Los defensores de la evolución teísta objetarán que la evolución cosmológica o biológica son lhipótesis de las ciencias naturales y no pueden ser excluidas por la teología de la creación de la Iglesia. Es cierto que el Papa Juan Pablo II creía a sus asesores científicos al afirmar que todo  el universo (excepto para el alma del hombre) podría haber evolucionado a través de procesos naturales después de la creación ex nihilo de algunos elementos materiales y de las leyes naturales en el principio. Pero el Papa nunca citó ninguna prueba de que su opinión era verdad más allá de una duda razonable. Por otra parte, el respaldo del Papa Juan Pablo II a la hipótesis de la evolución fue siempre provisional y nunca obligó a nuestro asentimiento. Por ejemplo, en una audiencia de los miércoles señaló:

Por lo tanto, se puede decir que, desde el punto de vista de la doctrina de la fe, no hay dificultad en explicar el origen del hombre, en lo que respecta al cuerpo, por medio de la teoría de la evolución. Debe, sin embargo, añadirse que esta hipótesis propone sólo una probabilidad, no una certeza científica.

Por otra parte, en su famoso discurso a la Academia Pontificia de las Ciencias en 1996, el Santo Padre reconoció:

La validez de una teoría depende de si se puede o no verificar, y que esté constantemente puesta a prueba por los hechos; cuando estos  ya no pueden explicarla, muestran sus limitaciones y su inadecuación. Por consiguiente, debe ser repensada.

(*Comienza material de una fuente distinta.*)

/-
COR-CM (cell pub-hodgecm2, stage 2 of the Hodge ladder) — count-neutral KERNEL COMBINATORICS «quartic Aut-data from a central element of order four and a complement»
(seat prover-pub-hodgecm2-b23-g41-0, binder prover b23, gen 41; claim QUARTIC-TRANSPORT, blanket `CorCM/FaceQuarticTwist*` HOME/INBOX.md l.10129).
Theorems only (group theory, Mathlib); no geometry, no named fact, nothing asserted; `Interfaces.lean` (C1), every E term, B01, `Transposition/*`, `PortJoin/*` untouched.
HONEST FRAMING: `HC_CM` is NOT proved, here or anywhere in the tree; nothing here is a period, a count of record or a headline.
T5: n/a-class (hypothesis binders: order / centrality / complement conditions on a finite group); checker: self, 2026-08-23.
-/
import Mathlib

/-!
# Quartic `Aut`-data from group structure: a central `u` of order `4` with `u² = c` and a complement `K` of `⟨u⟩`

The field-form law of the quartic twist (`CorCM/FaceQuarticTwistGeneration.lean`, `isLeast_card_faces_hgen_of_quartic_aut`) takes an `Aut`-datum
`ε : Aut(F) ≃ ℤ/4 × B`, multiplicative-to-additive, with `ε (conj) = (2, 0)`.  For `F = k₄·L` (`k₄` cyclic quartic CM, `L` totally real Galois, linearly
disjoint) the natural data are GROUP-THEORETIC: `u` = a generator of `Gal(F/L) ≅ ℤ/4` (central, `u² =` complex conjugation) and `K = Gal(F/k₄) ≅ Gal(L/ℚ)`,
with `⟨u⟩ ∩ K = 1` and `|Aut F| = 4·|K|`.  This file turns such data, in ANY finite group `A`, into the datum:

* `exists_quarticDatum_of_central` : `orderOf u = 4`, `u` central, `K ≤ A` with `zpowers u ⊓ K = ⊥` and `|A| = 4|K|` ⟹
  `∃ ε : A ≃ ZMod 4 × Additive K`, `ε (g h) = ε g + ε h`, `ε (u ^ 2) = (2, 0)` (and `ε u = (1, 0)`, `ε k = (0, k)` for `k ∈ K`).

The screw condition of seat b09's law reads `∃ t : Additive K, 4 ∣ addOrderOf t ↔ ∃ k ∈ K, 4 ∣ orderOf k` (`exists_four_dvd_addOrderOf_iff`).

## References
* (group theory, folklore) internal direct products.
-/

namespace Summit.HodgeConjecture.CorCM.FaceQuarticTwist

variable {A : Type*} [Group A]

/-- Powers of an element of order `4` depend on the exponent mod `4`: `u ^ (k.val)` is additive in `k : ZMod 4`. [folklore] -/
theorem pow_val_add (u : A) (hu : orderOf u = 4) (k k' : ZMod 4) : u ^ (k + k').val = u ^ k.val * u ^ k'.val := by
  rw [← pow_add, pow_eq_pow_iff_modEq, hu, ZMod.val_add]
  exact Nat.mod_modEq _ _

/-- **The quartic datum from a central element of order four and a complement.**  `A` a finite group, `u ∈ A` central of order `4`, `K ≤ A` with
`⟨u⟩ ∩ K = 1` and `|A| = 4·|K|`: there is a bijection `ε : A ≃ ℤ/4 × K` (with `K` written additively), multiplicative-to-additive, with `ε u = (1, 0)`,
`ε k = (0, k)` on `K`, hence `ε (u²) = (2, 0)`. [folklore] -/
theorem exists_quarticDatum_of_central [Fintype A] [DecidableEq A] (u : A) (hu : orderOf u = 4) (hcen : ∀ g : A, g * u = u * g)
    (K : Subgroup A) [DecidablePred (· ∈ K)] (hint : ∀ n : ℕ, u ^ n ∈ K → u ^ n = 1) (hcard : Fintype.card A = 4 * Fintype.card K) :
    ∃ ε : A ≃ ZMod 4 × Additive K, (∀ g h : A, ε (g * h) = ε g + ε h) ∧ ε u = (1, 0) ∧ (∀ k : K, ε k = (0, Additive.ofMul k)) ∧
      ε (u ^ 2) = (2, 0) := by
  -- the candidate inverse
  let φ : ZMod 4 × Additive K → A := fun p => u ^ p.1.val * ((Additive.toMul p.2 : K) : A)
  have hφmul : ∀ p q, φ (p + q) = φ p * φ q := by
    intro p q
    show u ^ (p.1 + q.1).val * (((Additive.toMul (p.2 + q.2) : K)) : A) = u ^ p.1.val * ((Additive.toMul p.2 : K) : A) * (u ^ q.1.val * ((Additive.toMul q.2 : K) : A))
    rw [pow_val_add u hu, toMul_add, Subgroup.coe_mul]
    -- u^a u^b (k k') = u^a k u^b k'  using centrality of powers of u
    have hcenpow : ∀ (n : ℕ) (g : A), g * u ^ n = u ^ n * g := fun n g => by
      induction n with
      | zero => simp
      | succ n ih => rw [pow_succ, ← mul_assoc, ih, mul_assoc, hcen, ← mul_assoc]
    rw [mul_assoc, mul_assoc, ← mul_assoc (((Additive.toMul p.2 : K)) : A), hcenpow, mul_assoc]
  have hφinj : Function.Injective φ := by
    rintro ⟨a, k⟩ ⟨b, k'⟩ hpq
    simp only [φ] at hpq
    have hu4 : u ^ 4 = 1 := by rw [← hu]; exact pow_orderOf_eq_one u
    -- (u^b)⁻¹ u^a = k' k⁻¹, and (u^b)⁻¹ = u^{3b}
    have h1 : (u ^ b.val)⁻¹ * u ^ a.val = ((Additive.toMul k' : K) : A) * (((Additive.toMul k : K) : A))⁻¹ := by
      calc (u ^ b.val)⁻¹ * u ^ a.val = (u ^ b.val)⁻¹ * (u ^ a.val * ((Additive.toMul k : K) : A)) * (((Additive.toMul k : K) : A))⁻¹ := by group
        _ = (u ^ b.val)⁻¹ * (u ^ b.val * ((Additive.toMul k' : K) : A)) * (((Additive.toMul k : K) : A))⁻¹ := by rw [hpq]
        _ = ((Additive.toMul k' : K) : A) * (((Additive.toMul k : K) : A))⁻¹ := by group
    have hinv : (u ^ b.val)⁻¹ = u ^ (3 * b.val) := by
      rw [inv_eq_iff_mul_eq_one, ← pow_add, show b.val + 3 * b.val = 4 * b.val by ring, pow_mul, hu4, one_pow]
    rw [hinv, ← pow_add] at h1
    have hmem : u ^ (3 * b.val + a.val) ∈ K := by
      rw [h1]; exact K.mul_mem (Additive.toMul k').2 (K.inv_mem (Additive.toMul k).2)
    have hone := hint _ hmem
    rw [hone] at h1
    -- so k' = k
    have hkk : ((Additive.toMul k' : K) : A) = ((Additive.toMul k : K) : A) := (mul_inv_eq_one.mp h1.symm)
    have hk : k = k' := Additive.toMul.injective (Subtype.ext hkk.symm)
    -- and u^a = u^b
    have hab : u ^ a.val = u ^ b.val := by
      rw [← hkk] at hpq
      exact mul_right_cancel hpq
    rw [pow_eq_pow_iff_modEq, hu] at hab
    have hab' : a = b := by
      have h := (ZMod.natCast_eq_natCast_iff' a.val b.val 4).mpr hab
      simpa [ZMod.natCast_zmod_val] using h
    rw [hab', hk]
  have hφbij : Function.Bijective φ := by
    rw [Fintype.bijective_iff_injective_and_card]
    refine ⟨hφinj, ?_⟩
    rw [Fintype.card_prod, ZMod.card, hcard, Fintype.card_congr Additive.toMul]
  let e := Equiv.ofBijective φ hφbij
  refine ⟨e.symm, fun g h => ?_, ?_, fun k => ?_, ?_⟩
  · apply e.injective
    rw [Equiv.apply_symm_apply]
    show g * h = φ (e.symm g + e.symm h)
    rw [hφmul]
    show g * h = e (e.symm g) * e (e.symm h)
    rw [Equiv.apply_symm_apply, Equiv.apply_symm_apply]
  · apply e.injective
    rw [Equiv.apply_symm_apply]
    show u = u ^ (1 : ZMod 4).val * (((Additive.toMul (0 : Additive K) : K)) : A)
    rw [show (1 : ZMod 4).val = 1 by rfl, pow_one, toMul_zero, Subgroup.coe_one, mul_one]
  · apply e.injective
    rw [Equiv.apply_symm_apply]
    show (k : A) = u ^ (0 : ZMod 4).val * (((Additive.toMul (Additive.ofMul k) : K)) : A)
    rw [ZMod.val_zero, pow_zero, one_mul, toMul_ofMul]
  · apply e.injective
    rw [Equiv.apply_symm_apply]
    show u ^ 2 = u ^ (2 : ZMod 4).val * (((Additive.toMul (0 : Additive K) : K)) : A)
    rw [show (2 : ZMod 4).val = 2 by rfl, toMul_zero, Subgroup.coe_one, mul_one]

/-- The screw condition in multiplicative terms: `K` (additively) has an element of order divisible by `4` iff `K` does. [folklore] -/
theorem exists_four_dvd_addOrderOf_iff (K : Subgroup A) : (∃ t : Additive K, 4 ∣ addOrderOf t) ↔ ∃ k : K, 4 ∣ orderOf k := by
  constructor
  · rintro ⟨t, ht⟩
    exact ⟨Additive.toMul t, by rwa [← addOrderOf_ofMul_eq_orderOf, ofMul_toMul]⟩
  · rintro ⟨k, hk⟩
    exact ⟨Additive.ofMul k, by rwa [addOrderOf_ofMul_eq_orderOf]⟩

end Summit.HodgeConjecture.CorCM.FaceQuarticTwist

Una de las razones principales por las que la evolución todavía parece a muchos católicos como una hipótesis verosímil es que no ha sido sometido a un examen crítico riguroso en el foro público. En su encíclica Humani generis de 1950, el Papa Pío XII pidió que los estudiosos católicos examinaran las pruebas a favor y  en contra de la hipótesis de la evolución humana. Sin embargo, en los últimos 62 años sólo un puñado de universidades católicas y centros de investigación han prestado  atención a las graves deficiencias de la hipótesis evolutiva. En la víspera de su elección al papado, el entonces cardenal Ratzinger aprobó la publicación, en Inglés, de su obra Verdad y Tolerancia en la que se observa lo siguiente:

No hay. . . consenso sobre la disputa del alcance de las pretensiones de la doctrina de la evolución como filosofía fundamental. . . Esta disputa debe abordarse de manera objetiva y con una voluntad de escuchar, por ambas partes, algo que hasta ahora se ha llevado a cabo sólo de forma limitada (Cardenal Joseph Ratzinger, Verdad y Tolerancia (San Francisco: Ignatius Press, 2004), pp 179-181).

Esta afirmación es tanto más notable a la luz del hecho de que la Academia Pontificia de las Ciencias desde hace mucho tiempo se negó a dar cualquier consideración seria a la evidencia científica en contra de la hipótesis de la evolución, mientras defiende  una serie de posiciones en otros temas que son altamente cuestionables desde un punto de vista católico. (Posiciones cuestionables defendidas por las publicaciones de la APS incluyen la limitación de tamaño de la familia de dos hijos,  los criterios de “muerte cerebral” para determinar la muerte humana; y el uso de alimentos transgénicos para combatir el hambre en el mundo) Durante el año de Darwin, los organizadores del APS de una conferencia  sobre la evolución  se negaron a permitir que los científicos  presentaran evidencias científicas convincentes en contra de la hipótesis de la evolución, aun cuando Ph.D. entre los científicos católicos se ofreció a hacerlo por su cuenta (cf. www.sciencevsevolution.org ).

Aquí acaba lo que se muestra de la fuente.